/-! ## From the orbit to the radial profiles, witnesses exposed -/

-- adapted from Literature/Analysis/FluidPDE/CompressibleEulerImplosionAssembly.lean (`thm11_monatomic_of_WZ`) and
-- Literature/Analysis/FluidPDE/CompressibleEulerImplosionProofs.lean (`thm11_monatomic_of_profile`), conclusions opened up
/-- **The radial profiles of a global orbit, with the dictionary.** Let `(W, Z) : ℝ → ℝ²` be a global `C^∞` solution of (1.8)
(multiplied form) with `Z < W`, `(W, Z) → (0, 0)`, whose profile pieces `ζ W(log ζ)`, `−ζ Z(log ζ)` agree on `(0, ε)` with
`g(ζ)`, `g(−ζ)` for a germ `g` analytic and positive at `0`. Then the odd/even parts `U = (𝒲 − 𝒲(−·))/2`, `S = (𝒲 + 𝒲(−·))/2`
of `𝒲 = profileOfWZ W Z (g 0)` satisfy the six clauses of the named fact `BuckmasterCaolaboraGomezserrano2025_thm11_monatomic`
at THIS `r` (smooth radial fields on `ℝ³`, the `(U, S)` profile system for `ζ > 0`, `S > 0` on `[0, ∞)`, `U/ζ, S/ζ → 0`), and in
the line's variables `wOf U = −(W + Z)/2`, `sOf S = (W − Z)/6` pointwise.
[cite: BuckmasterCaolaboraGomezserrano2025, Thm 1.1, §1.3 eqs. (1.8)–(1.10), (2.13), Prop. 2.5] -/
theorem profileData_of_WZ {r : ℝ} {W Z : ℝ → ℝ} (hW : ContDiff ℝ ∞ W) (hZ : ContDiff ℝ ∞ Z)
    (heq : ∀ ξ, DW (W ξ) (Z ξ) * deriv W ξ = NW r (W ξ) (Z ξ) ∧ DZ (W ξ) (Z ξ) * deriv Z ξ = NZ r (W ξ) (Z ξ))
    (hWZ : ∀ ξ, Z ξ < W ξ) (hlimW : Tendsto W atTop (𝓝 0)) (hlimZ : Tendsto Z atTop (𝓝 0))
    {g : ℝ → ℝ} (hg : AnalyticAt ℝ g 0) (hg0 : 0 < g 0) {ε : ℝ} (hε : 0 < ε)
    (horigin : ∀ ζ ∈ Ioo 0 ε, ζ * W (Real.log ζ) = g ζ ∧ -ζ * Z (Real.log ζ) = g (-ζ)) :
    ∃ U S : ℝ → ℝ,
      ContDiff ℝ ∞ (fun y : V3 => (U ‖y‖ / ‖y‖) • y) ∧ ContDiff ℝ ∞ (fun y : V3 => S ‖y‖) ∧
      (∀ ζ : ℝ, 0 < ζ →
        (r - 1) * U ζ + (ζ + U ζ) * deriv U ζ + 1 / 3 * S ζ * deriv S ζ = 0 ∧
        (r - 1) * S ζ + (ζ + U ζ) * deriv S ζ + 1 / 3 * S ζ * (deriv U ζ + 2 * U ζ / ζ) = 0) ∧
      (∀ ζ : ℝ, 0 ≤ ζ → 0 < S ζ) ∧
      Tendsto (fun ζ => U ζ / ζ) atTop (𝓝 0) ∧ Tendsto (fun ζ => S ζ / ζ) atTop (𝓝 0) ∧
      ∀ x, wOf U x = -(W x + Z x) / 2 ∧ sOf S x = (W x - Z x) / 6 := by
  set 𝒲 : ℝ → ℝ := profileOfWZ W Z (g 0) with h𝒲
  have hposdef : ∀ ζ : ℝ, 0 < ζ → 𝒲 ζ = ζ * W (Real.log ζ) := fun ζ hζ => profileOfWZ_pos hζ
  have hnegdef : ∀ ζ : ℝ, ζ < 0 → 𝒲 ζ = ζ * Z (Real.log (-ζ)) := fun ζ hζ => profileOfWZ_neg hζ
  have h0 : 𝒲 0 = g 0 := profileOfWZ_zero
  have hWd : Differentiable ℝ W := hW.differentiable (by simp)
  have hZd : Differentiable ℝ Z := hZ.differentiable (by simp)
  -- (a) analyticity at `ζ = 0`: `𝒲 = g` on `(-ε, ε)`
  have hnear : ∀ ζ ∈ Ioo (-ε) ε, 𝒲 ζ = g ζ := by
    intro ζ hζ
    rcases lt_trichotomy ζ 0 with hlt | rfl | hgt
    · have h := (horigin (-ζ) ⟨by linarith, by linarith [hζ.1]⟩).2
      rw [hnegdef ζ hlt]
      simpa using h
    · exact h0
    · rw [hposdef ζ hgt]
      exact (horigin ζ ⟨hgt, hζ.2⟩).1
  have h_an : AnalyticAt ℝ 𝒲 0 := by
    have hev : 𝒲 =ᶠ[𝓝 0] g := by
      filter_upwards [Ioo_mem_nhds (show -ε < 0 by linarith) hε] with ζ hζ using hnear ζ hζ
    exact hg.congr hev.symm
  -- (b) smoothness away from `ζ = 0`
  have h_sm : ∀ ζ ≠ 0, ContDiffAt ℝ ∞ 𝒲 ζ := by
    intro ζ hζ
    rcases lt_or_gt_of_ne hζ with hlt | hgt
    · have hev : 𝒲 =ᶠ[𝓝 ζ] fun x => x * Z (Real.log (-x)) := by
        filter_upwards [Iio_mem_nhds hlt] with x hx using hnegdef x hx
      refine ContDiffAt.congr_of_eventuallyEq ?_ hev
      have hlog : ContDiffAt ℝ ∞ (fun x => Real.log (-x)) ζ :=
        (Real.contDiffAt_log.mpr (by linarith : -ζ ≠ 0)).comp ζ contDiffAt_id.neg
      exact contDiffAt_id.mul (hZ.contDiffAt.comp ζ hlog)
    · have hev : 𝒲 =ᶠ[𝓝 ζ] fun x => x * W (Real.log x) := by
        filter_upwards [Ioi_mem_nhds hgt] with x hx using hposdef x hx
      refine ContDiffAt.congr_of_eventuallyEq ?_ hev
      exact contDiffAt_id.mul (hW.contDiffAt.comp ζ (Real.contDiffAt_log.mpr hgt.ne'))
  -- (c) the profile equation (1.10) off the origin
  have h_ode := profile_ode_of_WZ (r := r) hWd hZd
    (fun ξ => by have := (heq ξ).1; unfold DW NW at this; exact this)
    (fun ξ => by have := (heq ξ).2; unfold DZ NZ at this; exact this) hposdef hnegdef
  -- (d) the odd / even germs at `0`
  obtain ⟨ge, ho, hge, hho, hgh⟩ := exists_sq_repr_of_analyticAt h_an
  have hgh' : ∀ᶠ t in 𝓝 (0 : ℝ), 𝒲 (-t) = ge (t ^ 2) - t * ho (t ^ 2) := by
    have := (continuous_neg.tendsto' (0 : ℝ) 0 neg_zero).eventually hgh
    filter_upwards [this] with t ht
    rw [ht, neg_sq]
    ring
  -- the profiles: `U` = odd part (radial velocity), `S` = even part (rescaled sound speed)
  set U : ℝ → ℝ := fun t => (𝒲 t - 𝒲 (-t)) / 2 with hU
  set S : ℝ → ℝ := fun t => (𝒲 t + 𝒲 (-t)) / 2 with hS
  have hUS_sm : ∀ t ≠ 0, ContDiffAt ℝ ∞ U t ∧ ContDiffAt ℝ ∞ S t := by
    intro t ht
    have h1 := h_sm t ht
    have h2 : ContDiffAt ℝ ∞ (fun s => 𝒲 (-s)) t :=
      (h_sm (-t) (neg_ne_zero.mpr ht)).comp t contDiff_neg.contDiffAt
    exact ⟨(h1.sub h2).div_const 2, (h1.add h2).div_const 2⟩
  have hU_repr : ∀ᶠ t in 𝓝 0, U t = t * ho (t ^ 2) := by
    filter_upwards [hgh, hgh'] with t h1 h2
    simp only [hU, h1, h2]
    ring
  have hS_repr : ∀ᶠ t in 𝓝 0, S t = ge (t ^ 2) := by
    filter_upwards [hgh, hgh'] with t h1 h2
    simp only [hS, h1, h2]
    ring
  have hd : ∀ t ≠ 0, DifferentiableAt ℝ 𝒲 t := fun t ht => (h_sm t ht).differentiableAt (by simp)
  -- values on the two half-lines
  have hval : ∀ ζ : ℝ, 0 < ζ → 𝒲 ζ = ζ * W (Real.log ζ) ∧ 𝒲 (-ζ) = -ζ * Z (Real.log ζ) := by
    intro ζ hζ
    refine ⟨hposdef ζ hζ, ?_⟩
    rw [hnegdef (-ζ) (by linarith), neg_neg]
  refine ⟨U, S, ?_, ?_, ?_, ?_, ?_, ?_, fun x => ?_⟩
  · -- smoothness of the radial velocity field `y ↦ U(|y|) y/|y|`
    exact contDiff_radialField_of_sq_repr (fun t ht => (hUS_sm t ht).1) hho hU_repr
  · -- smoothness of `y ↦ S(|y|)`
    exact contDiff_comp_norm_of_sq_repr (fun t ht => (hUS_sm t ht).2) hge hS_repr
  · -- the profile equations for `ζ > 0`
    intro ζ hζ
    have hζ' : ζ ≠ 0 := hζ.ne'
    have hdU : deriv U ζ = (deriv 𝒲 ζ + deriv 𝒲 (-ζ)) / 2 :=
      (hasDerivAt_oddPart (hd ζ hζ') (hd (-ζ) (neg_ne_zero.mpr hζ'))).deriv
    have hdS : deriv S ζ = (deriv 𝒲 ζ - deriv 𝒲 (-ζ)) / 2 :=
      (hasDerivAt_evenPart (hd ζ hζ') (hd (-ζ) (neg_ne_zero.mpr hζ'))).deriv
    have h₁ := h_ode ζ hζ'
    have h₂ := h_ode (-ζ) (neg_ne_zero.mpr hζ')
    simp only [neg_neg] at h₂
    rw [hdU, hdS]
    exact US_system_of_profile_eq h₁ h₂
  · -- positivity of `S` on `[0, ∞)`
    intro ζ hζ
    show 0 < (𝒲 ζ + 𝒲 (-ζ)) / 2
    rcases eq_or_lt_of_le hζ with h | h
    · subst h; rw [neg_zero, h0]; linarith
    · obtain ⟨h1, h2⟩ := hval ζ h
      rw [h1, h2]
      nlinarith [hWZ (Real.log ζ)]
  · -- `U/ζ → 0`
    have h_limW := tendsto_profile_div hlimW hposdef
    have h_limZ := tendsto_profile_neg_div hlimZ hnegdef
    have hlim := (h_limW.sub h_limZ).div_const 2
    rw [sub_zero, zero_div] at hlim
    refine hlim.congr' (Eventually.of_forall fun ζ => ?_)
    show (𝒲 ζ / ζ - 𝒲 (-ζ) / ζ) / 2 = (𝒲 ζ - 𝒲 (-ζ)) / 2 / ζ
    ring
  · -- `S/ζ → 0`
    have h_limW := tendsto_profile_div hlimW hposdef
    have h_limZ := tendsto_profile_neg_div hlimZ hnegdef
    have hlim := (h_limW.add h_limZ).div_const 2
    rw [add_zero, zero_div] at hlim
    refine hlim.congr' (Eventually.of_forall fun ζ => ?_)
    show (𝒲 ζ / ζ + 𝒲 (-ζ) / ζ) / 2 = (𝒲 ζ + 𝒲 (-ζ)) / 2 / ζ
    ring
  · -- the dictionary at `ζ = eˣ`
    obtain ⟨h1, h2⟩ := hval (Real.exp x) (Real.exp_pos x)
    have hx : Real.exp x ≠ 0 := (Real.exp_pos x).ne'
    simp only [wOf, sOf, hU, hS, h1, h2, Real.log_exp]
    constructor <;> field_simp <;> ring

* What you have to do
Wherever the line holding "refine ⟨U, S, ?_, ?_, ?_, ?_, ?_, ?_, fun" falls in the entries above, copy exactly from it through the line holding "obtain ⟨h1, h2⟩ := hval (Real.exp", inclusive, and add nothing.

* Result
  refine ⟨U, S, ?_, ?_, ?_, ?_, ?_, ?_, fun x => ?_⟩
  · -- smoothness of the radial velocity field `y ↦ U(|y|) y/|y|`
    exact contDiff_radialField_of_sq_repr (fun t ht => (hUS_sm t ht).1) hho hU_repr
  · -- smoothness of `y ↦ S(|y|)`
    exact contDiff_comp_norm_of_sq_repr (fun t ht => (hUS_sm t ht).2) hge hS_repr
  · -- the profile equations for `ζ > 0`
    intro ζ hζ
    have hζ' : ζ ≠ 0 := hζ.ne'
    have hdU : deriv U ζ = (deriv 𝒲 ζ + deriv 𝒲 (-ζ)) / 2 :=
      (hasDerivAt_oddPart (hd ζ hζ') (hd (-ζ) (neg_ne_zero.mpr hζ'))).deriv
    have hdS : deriv S ζ = (deriv 𝒲 ζ - deriv 𝒲 (-ζ)) / 2 :=
      (hasDerivAt_evenPart (hd ζ hζ') (hd (-ζ) (neg_ne_zero.mpr hζ'))).deriv
    have h₁ := h_ode ζ hζ'
    have h₂ := h_ode (-ζ) (neg_ne_zero.mpr hζ')
    simp only [neg_neg] at h₂
    rw [hdU, hdS]
    exact US_system_of_profile_eq h₁ h₂
  · -- positivity of `S` on `[0, ∞)`
    intro ζ hζ
    show 0 < (𝒲 ζ + 𝒲 (-ζ)) / 2
    rcases eq_or_lt_of_le hζ with h | h
    · subst h; rw [neg_zero, h0]; linarith
    · obtain ⟨h1, h2⟩ := hval ζ h
      rw [h1, h2]
      nlinarith [hWZ (Real.log ζ)]
  · -- `U/ζ → 0`
    have h_limW := tendsto_profile_div hlimW hposdef
    have h_limZ := tendsto_profile_neg_div hlimZ hnegdef
    have hlim := (h_limW.sub h_limZ).div_const 2
    rw [sub_zero, zero_div] at hlim
    refine hlim.congr' (Eventually.of_forall fun ζ => ?_)
    show (𝒲 ζ / ζ - 𝒲 (-ζ) / ζ) / 2 = (𝒲 ζ - 𝒲 (-ζ)) / 2 / ζ
    ring
  · -- `S/ζ → 0`
    have h_limW := tendsto_profile_div hlimW hposdef
    have h_limZ := tendsto_profile_neg_div hlimZ hnegdef
    have hlim := (h_limW.add h_limZ).div_const 2
    rw [add_zero, zero_div] at hlim
    refine hlim.congr' (Eventually.of_forall fun ζ => ?_)
    show (𝒲 ζ / ζ + 𝒲 (-ζ) / ζ) / 2 = (𝒲 ζ + 𝒲 (-ζ)) / 2 / ζ
    ring
  · -- the dictionary at `ζ = eˣ`
    obtain ⟨h1, h2⟩ := hval (Real.exp x) (Real.exp_pos x)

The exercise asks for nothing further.